Fergal looks at the bodies around him, blood melting into the gutter and then bursts into tears. He is eventually helped to somewhere a bit further away from the bleeding corpses by one of the several now spare police officers, and can't quite believe he isn't being zipped up into a black body bag too.

“Find out who these amateur fucks are”, Frank huffs, to no-one in particular, while staring down at what's left of Peters's head. “And get me that fuck Edwards.”

Chapter 5

M
ark Edwards, although somewhat reluctantly, finally makes the call to his superior, and Frank is understandably outraged by what the young police officer has done. He orders Edwards back to the crime scene, walking if need be, and tells him the cost for the destroyed police cars will be coming out of his wages, and then out of his pension when he retires. If he makes it there of course, after Frank has beaten the living shit out of him for being so stupid. He returns to the crime scene, not on foot, but in the back of a pickup truck, that has been used for transporting pigs. When he gets there, Frank tells him to get back to the station to do something useful, on foot, if necessary.

Twenty seven minutes after requesting the police helicopter, it finally gets into the air, far too late to be of any real use at all. It hovers above interstate five where several people have gathered to watch the police cars burn, and moves out across the New Mexico desert, unable to find the lime green Oldsmobile, with the back window blown out and the balaclava clad robber (and his uptight hostage) inside.

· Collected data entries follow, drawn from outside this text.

import Literature.RingTheory.Flat.ShortExact
import HarnessLib

/-!
# A bounded above exact complex of flat modules stays exact after tensoring (Görtz–Wedhorn II, Lemma 21.93 with Lemma 21.96 (2))

Let `R` be a commutative ring and `⋯ → Eⁿ —dⁿ→ Eⁿ⁺¹ → ⋯` a complex of flat `R`-modules which is
**exact** and **bounded above** (`Eⁿ = 0` for `n ≥ N`). Then `E ⊗ M` is exact for every
`R`-module `M`. In the language of Görtz–Wedhorn II, (21.19): a bounded above complex of flat
modules is K-flat (Lemma 21.93, p. 274), and an exact K-flat complex stays exact after tensoring
with anything (Lemma 21.96 (2), p. 276); equivalently Mumford, *Abelian Varieties*, §5, Lemma 2,
or the Stacks Project, Tag 064K. This is the homological-algebra input for the base change of the
Grothendieck complex `Rf_*𝓕 ⊗^L κ(s)` (Görtz–Wedhorn II, (23.28.5); this tree:
`Literature/AlgebraicGeometry/Motives/GrothendieckComplexH0Projective`).

PROVED here, by the classical direct argument rather than the printed one (truncation triangles
in `K(R)`): with `Zⁿ = Ker dⁿ`,

* `flat_ker_of_exact_of_flat_of_bounded` — all cocycle modules `Zⁿ` are flat: `Zⁿ = 0` for
  `n ≥ N`, and `0 → Zⁿ → Eⁿ → Zⁿ⁺¹ → 0` is exact (exactness of `E`), so flatness descends from
  `Zⁿ⁺¹` to `Zⁿ` by the Stacks Project, Tag 00HM (2)
  (`Literature.RingTheory.Flat.flat_of_exact_of_flat_of_flat`);
* `exact_lTensor_of_exact_of_flat_of_bounded` — the theorem: `dⁿ⁺¹ ⊗ M` factors as
  `Eⁿ⁺¹ ⊗ M ↠ Zⁿ⁺² ⊗ M ↪ Eⁿ⁺² ⊗ M`, the second map injective by Tag 00HL
  (`Literature.RingTheory.Flat.lTensor_injective_of_exact_of_flat`, as `Zⁿ⁺³` is flat), so
  `Ker(dⁿ⁺¹ ⊗ M) = Ker(Eⁿ⁺¹ ⊗ M → Zⁿ⁺² ⊗ M) = Im(Zⁿ⁺¹ ⊗ M → Eⁿ⁺¹ ⊗ M) = Im(dⁿ ⊗ M)` by right
  exactness of `− ⊗ M`.

The complex is unbundled (`E : ℤ → Type`, `d n : E n →ₗ[R] E (n + 1)`, exactness as
`Function.Exact (d n) (d (n + 1))`), which is the form in which both Mathlib's `lTensor_exact` and
the concrete Čech complexes of this tree speak; boundedness is `Subsingleton (E n)` for `n ≥ N`.
Mathlib searched (pin): `Module.Flat`, `lTensor_exact`, `LinearMap.lTensor_comp`,
`LinearMap.ker_comp_of_ker_eq_bot`, `LinearMap.range_comp_of_range_eq_top`,
`LinearMap.ker_codRestrict`, `LinearMap.codRestrict`, `Module.Free.of_subsingleton` (used); Mathlib has K-projective and
K-injective complexes (`Algebra/Homology/HomotopyCategory/KProjective`) but no K-flatness and no
statement about tensoring exact complexes of flat modules.

## References

* U. Görtz, T. Wedhorn, *Algebraic Geometry II: Cohomology of Schemes*, Springer Spektrum (2023),
  doi:10.1007/978-3-658-43031-3: Def. 21.91, Rem. 21.92, Lemma 21.93, pp. 273–274; Lemma 21.96,
  p. 276 (read via the held copy). [GortzWedhorn2023]
* The Stacks Project, Tag 064K (More on Algebra, Lemma 15.59.7/15.60.7: "Let `P•` be a bounded
  above complex of flat `R`-modules. Then `P•` is K-flat."), Tags 00HL, 00HM. [StacksProject]
* D. Mumford, *Abelian Varieties*, TIFR Studies in Mathematics 5 (1970), §5, Lemma 2. [MumfordAV1970]
-/

universe u v w

namespace Literature.Algebra.Homology

open Literature.RingTheory.Flat

variable {R : Type u} [CommRing R] {E : ℤ → Type v} [∀ n, AddCommGroup (E n)]
  [∀ n, Module R (E n)] {d : ∀ n, E n →ₗ[R] E (n + 1)}

/-! Below, the corestriction `Eⁿ → Zⁿ⁺¹ = Ker dⁿ⁺¹` of `dⁿ` (`dⁿ⁺¹ dⁿ = 0`) is written
`(d n).codRestrict (LinearMap.ker (d (n + 1))) _` (Mathlib `LinearMap.codRestrict`). -/

/-- `Zⁿ ↪ Eⁿ → Zⁿ⁺¹` is exact in the middle: the kernel of `Eⁿ → Zⁿ⁺¹` is `Zⁿ = Ker dⁿ`.
[folklore] -/
theorem exact_subtype_codRestrict_ker (hdd : ∀ n (x : E n), d (n + 1) (d n x) = 0) (n : ℤ) :
    Function.Exact (LinearMap.ker (d n)).subtype
      ((d n).codRestrict (LinearMap.ker (d (n + 1))) fun x => LinearMap.mem_ker.2 (hdd n x)) := by
  rw [LinearMap.exact_iff, LinearMap.ker_codRestrict, Submodule.range_subtype]

/-- For an exact complex, `Eⁿ → Zⁿ⁺¹` is surjective (`Im dⁿ = Ker dⁿ⁺¹`). [folklore] -/
theorem codRestrict_ker_surjective (hex : ∀ n, Function.Exact (d n) (d (n + 1))) (n : ℤ) :
    Function.Surjective ((d n).codRestrict (LinearMap.ker (d (n + 1)))
      fun x => LinearMap.mem_ker.2 ((hex n).apply_apply_eq_zero x)) := by
  intro z
  obtain ⟨x, hx⟩ := ((hex n) (z : E (n + 1))).1 z.2
  exact ⟨x, Subtype.ext hx⟩

/-- **The cocycles of a bounded above exact complex of flat modules are flat**: if every `Eⁿ` is
flat, `E` is exact and `Eⁿ = 0` for `n ≥ N`, then every `Zⁿ = Ker dⁿ` is flat — by descending
induction along the exact sequences `0 → Zⁿ → Eⁿ → Zⁿ⁺¹ → 0` (Stacks Project, Tag 00HM (2)),
starting from `Zⁿ = 0` for `n ≥ N` (Görtz–Wedhorn II, proof of Lemma 21.93, induction on the
length). [cite: GortzWedhorn2023, Lemma 21.93 (p. 274)] -/
theorem flat_ker_of_exact_of_flat_of_bounded (hflat : ∀ n, Module.Flat R (E n))
    (hex : ∀ n, Function.Exact (d n) (d (n + 1))) {N : ℤ} (hN : ∀ n, N ≤ n → Subsingleton (E n))
    (n : ℤ) : Module.Flat R (LinearMap.ker (d n)) := by
  have hdd : ∀ n (x : E n), d (n + 1) (d n x) = 0 := fun n x => (hex n).apply_apply_eq_zero x
  -- one step down: `Zⁿ⁺¹` flat ⇒ `Zⁿ` flat
  have step : ∀ m : ℤ, Module.Flat R (LinearMap.ker (d (m + 1))) →
      Module.Flat R (LinearMap.ker (d m)) := fun m hm => by
    haveI := hm
    haveI := hflat m
    exact flat_of_exact_of_flat_of_flat (exact_subtype_codRestrict_ker hdd m)
      (LinearMap.ker (d m)).injective_subtype (codRestrict_ker_surjective hex m)
  -- descending induction from `n + k ≥ N`
  have key : ∀ (k : ℕ) (m : ℤ), N ≤ m + k → Module.Flat R (LinearMap.ker (d m)) := by
    intro k
    induction k with
    | zero =>
      intro m hm
      haveI : Subsingleton (E m) := hN m (by simpa using hm)
      infer_instance
    | succ k ih =>
      intro m hm
      exact step m (ih (m + 1) (by push_cast at hm ⊢; omega))
  exact key (N - n).toNat n (by omega)

/-- **A bounded above exact complex of flat modules stays exact after tensoring with any module**
(Görtz–Wedhorn II, Lemma 21.93: "Let `𝓟` be a bounded above complex of flat `𝒪_X`-modules. Then
`𝓟` is a K-flat complex." with Lemma 21.96 (2): "For every exact K-flat complex `𝓟` the complex
`𝓟 ⊗ 𝓕` is exact for all complexes `𝓕`", here for `𝓕 = M` a module; Mumford, *Abelian
Varieties*, §5, Lemma 2; Stacks Project, Tag 064K): if every `Eⁿ` is flat, `E` is exact and
`Eⁿ = 0` for `n ≥ N`, then `⋯ → M ⊗ Eⁿ —M ⊗ dⁿ→ M ⊗ Eⁿ⁺¹ → ⋯` is exact for every `R`-module `M`.
[cite: GortzWedhorn2023, Lemma 21.93 and Lemma 21.96 (2) (pp. 274, 276)] -/
theorem exact_lTensor_of_exact_of_flat_of_bounded (hflat : ∀ n, Module.Flat R (E n))
    (hex : ∀ n, Function.Exact (d n) (d (n + 1))) {N : ℤ} (hN : ∀ n, N ≤ n → Subsingleton (E n))
    (M : Type w) [AddCommGroup M] [Module R M] (n : ℤ) :
    Function.Exact ((d n).lTensor M) ((d (n + 1)).lTensor M) := by
  have hdd : ∀ n (x : E n), d (n + 1) (d n x) = 0 := fun n x => (hex n).apply_apply_eq_zero x
  have hZ : ∀ m, Module.Flat R (LinearMap.ker (d m)) :=
    flat_ker_of_exact_of_flat_of_bounded hflat hex hN
  -- notation: `ι m : Z m ↪ E m`, `q m : E m ↠ Z (m+1)`
  set q : ∀ m : ℤ, E m →ₗ[R] LinearMap.ker (d (m + 1)) := fun m =>
    (d m).codRestrict (LinearMap.ker (d (m + 1))) fun x => LinearMap.mem_ker.2 (hdd m x) with hq
  have hιq : ∀ m, Function.Exact (LinearMap.ker (d m)).subtype (q m) :=
    exact_subtype_codRestrict_ker hdd
  have hq_surj : ∀ m, Function.Surjective (q m) := codRestrict_ker_surjective hex
  have hd : ∀ m, d m = (LinearMap.ker (d (m + 1))).subtype ∘ₗ q m :=
    fun m => (LinearMap.subtype_comp_codRestrict _ _ _).symm
  -- `Z m ⊗ M → E m ⊗ M` is injective (Tag 00HL, `Z (m+1)` flat)
  have hι_inj : ∀ m, Function.Injective ((LinearMap.ker (d m)).subtype.lTensor M) := fun m => by
    haveI := hZ (m + 1)
    exact lTensor_injective_of_exact_of_flat (hιq m) (LinearMap.ker (d m)).injective_subtype
      (hq_surj m) M
  rw [LinearMap.exact_iff]
  -- `Ker(d (n+1) ⊗ M) = Ker(q (n+1) ⊗ M)`
  have h1 : LinearMap.ker ((d (n + 1)).lTensor M) = LinearMap.ker ((q (n + 1)).lTensor M) := by
    rw [hd (n + 1), LinearMap.lTensor_comp]
    exact LinearMap.ker_comp_of_ker_eq_bot _ (LinearMap.ker_eq_bot.2 (hι_inj (n + 1 + 1)))
  -- `Ker(q (n+1) ⊗ M) = Im(ι (n+1) ⊗ M)` (right exactness)
  have h2 : LinearMap.ker ((q (n + 1)).lTensor M) =
      LinearMap.range ((LinearMap.ker (d (n + 1))).subtype.lTensor M) :=
    (LinearMap.exact_iff).1 (lTensor_exact M (hιq (n + 1)) (hq_surj (n + 1)))
  -- `Im(d n ⊗ M) = Im(ι (n+1) ⊗ M)` (`q n ⊗ M` is surjective)
  have h3 : LinearMap.range ((d n).lTensor M) =
      LinearMap.range ((LinearMap.ker (d (n + 1))).subtype.lTensor M) := by
    rw [hd n, LinearMap.lTensor_comp]
    exact LinearMap.range_comp_of_range_eq_top _
      (LinearMap.range_eq_top.2 (LinearMap.lTensor_surjective M (hq_surj n)))
  rw [h1, h2, h3]

/-- Right-handed form of `exact_lTensor_of_exact_of_flat_of_bounded`: `E ⊗ M` is exact.
[cite: GortzWedhorn2023, Lemma 21.93 and Lemma 21.96 (2) (pp. 274, 276)] -/
theorem exact_rTensor_of_exact_of_flat_of_bounded (hflat : ∀ n, Module.Flat R (E n))
    (hex : ∀ n, Function.Exact (d n) (d (n + 1))) {N : ℤ} (hN : ∀ n, N ≤ n → Subsingleton (E n))
    (M : Type w) [AddCommGroup M] [Module R M] (n : ℤ) :
    Function.Exact ((d n).rTensor M) ((d (n + 1)).rTensor M) := by
  rw [LinearMap.rTensor_exact_iff_lTensor_exact]
  exact exact_lTensor_of_exact_of_flat_of_bounded hflat hex hN M n

end Literature.Algebra.Homology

A news team has gathered outside the crime scene and the footage is being broadcast live, watched by a huge amount of people across the nation, including everyone, staff and office workers alike, in Madeleine Parker's stationery store. As soon as the obese African-American woman's grainy mobile phone footage is broadcast, and the identity of the only hostage is revealed, the office erupts in a volley of hoorays and cheers. They can't believe their luck.

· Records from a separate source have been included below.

/-- ★ `Σ_c Π⁰·C0fn ∈ SIv L ft` for any table enclosing a two-magnon profile `f`. [folklore] -/
theorem mem_sum_piR_C0fn (hL : 2 ≤ L) {Δ lam2 : ℝ} {f : Tor L → ℝ} (hf : IsTwoMagnon L Δ lam2 f)
    {ft : List (List Iv)} (hft : TabEncl L f ft) :
    mem (∑ c : Cfg L, piR L f c * C0fn L Δ lam2 f c) (SIv L ft) := by
  simp_rw [piR_mul_C0fn_eq hf]
  unfold SIv
  rw [sum_cfg_range]
  refine mem_sum4 L _ _ fun a1 a2 b1 b2 ha1 ha2 hb1 hb2 => ?_
  exact mem_imul (mem_piIv hft ha1 ha2 hb1 hb2) (mem_c0Iv hL hft ha1 ha2 hb1 hb2)

/-- ★ the layer-1 table `fTab L la lb` encloses the explicit ground profile `groundF L λ` on the cell. [folklore] -/
theorem tabEncl_fTab (hL : 3 ≤ L) {lam : ℝ} (hlam : 0 < lam) {la lb : ℤ}
    (hla : (la : ℝ) ≤ lam * ((D : ℤ) : ℝ)) (hlb : lam * ((D : ℤ) : ℝ) ≤ (lb : ℝ))
    (hchk : groundCellCheck L la lb = true) :
    TabEncl L (groundF L lam) (fTab L la lb) := by
  intro r1 r2 h1 h2
  unfold getF fTab
  rw [getIv_tab (fun a b => if a = 0 ∧ b = 0 then ((0 : ℤ), (0 : ℤ)) else groundFIv L la lb a b) h1 h2]
  by_cases hr : r1 = 0 ∧ r2 = 0
  · rw [if_pos hr]
    obtain ⟨e1, e2⟩ := hr
    subst e1; subst e2
    have e : ((((0 : ℕ) : ZMod L), (((0 : ℕ) : ZMod L))) : Tor L) = 0 := by ext <;> simp
    rw [e]
    unfold groundF
    rw [if_pos rfl]
    have := mem_exact 0
    push_cast at this
    rw [zero_div] at this
    exact this
  · rw [if_neg hr]
    exact mem_groundF_cell L hL hlam hla hlb hchk h1 h2 hr

end FinCell

end Summit.HubbardSuperconductivity.HubbardSuperconductivity.Theorems.AnisotropyChord.Transfer.Fibre3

Frank pushes the cameras away, and orders them away from the bank and as far back from the police cordon as he is able to push them. This is his crime scene, and he's not going to share it with any hawk like reporters, especially not ones with too much gel in their hair.

“There's nothing”, Garland tells him. “They're bringing it down.”

Frank and Garland are the only two officers who remain at the bank. The rest have been sent off to chase down the lime green Oldsmobile that River is already in the process of dumping. The police helicopter has been in the air for eight minutes and is needed elsewhere. Frank and his officers are on their own. With a description of the car, a clear image of the hostage, and the little lead time they have, Frank is convinced he'll have the hostage back where she belongs, and the robber either dead or behind bars by dinner time. Especially now that Mark Edwards isn't involved. Frank has sent cars in every direction away from the city, there is no way he'll be able to outrun them in an Oldsmobile, even if he's stupid enough to try and do so. He was stupid enough to be working with the three dead bodies that are now on their way to the morgue for examination, although he wasn't quite as stupid to hang around to wait for the police to show up. He doesn't need the helicopter in the air now, it's too late for what it could have been useful for. The only thing that could complicate matters would be if the bank robber switched cars, but even then, he would still have the problem of the hostage. Frank wants as much information on Maddy as possible, and gets Garland to radio back to base to get a heart breaking appeal sent out, preferably recorded by her family.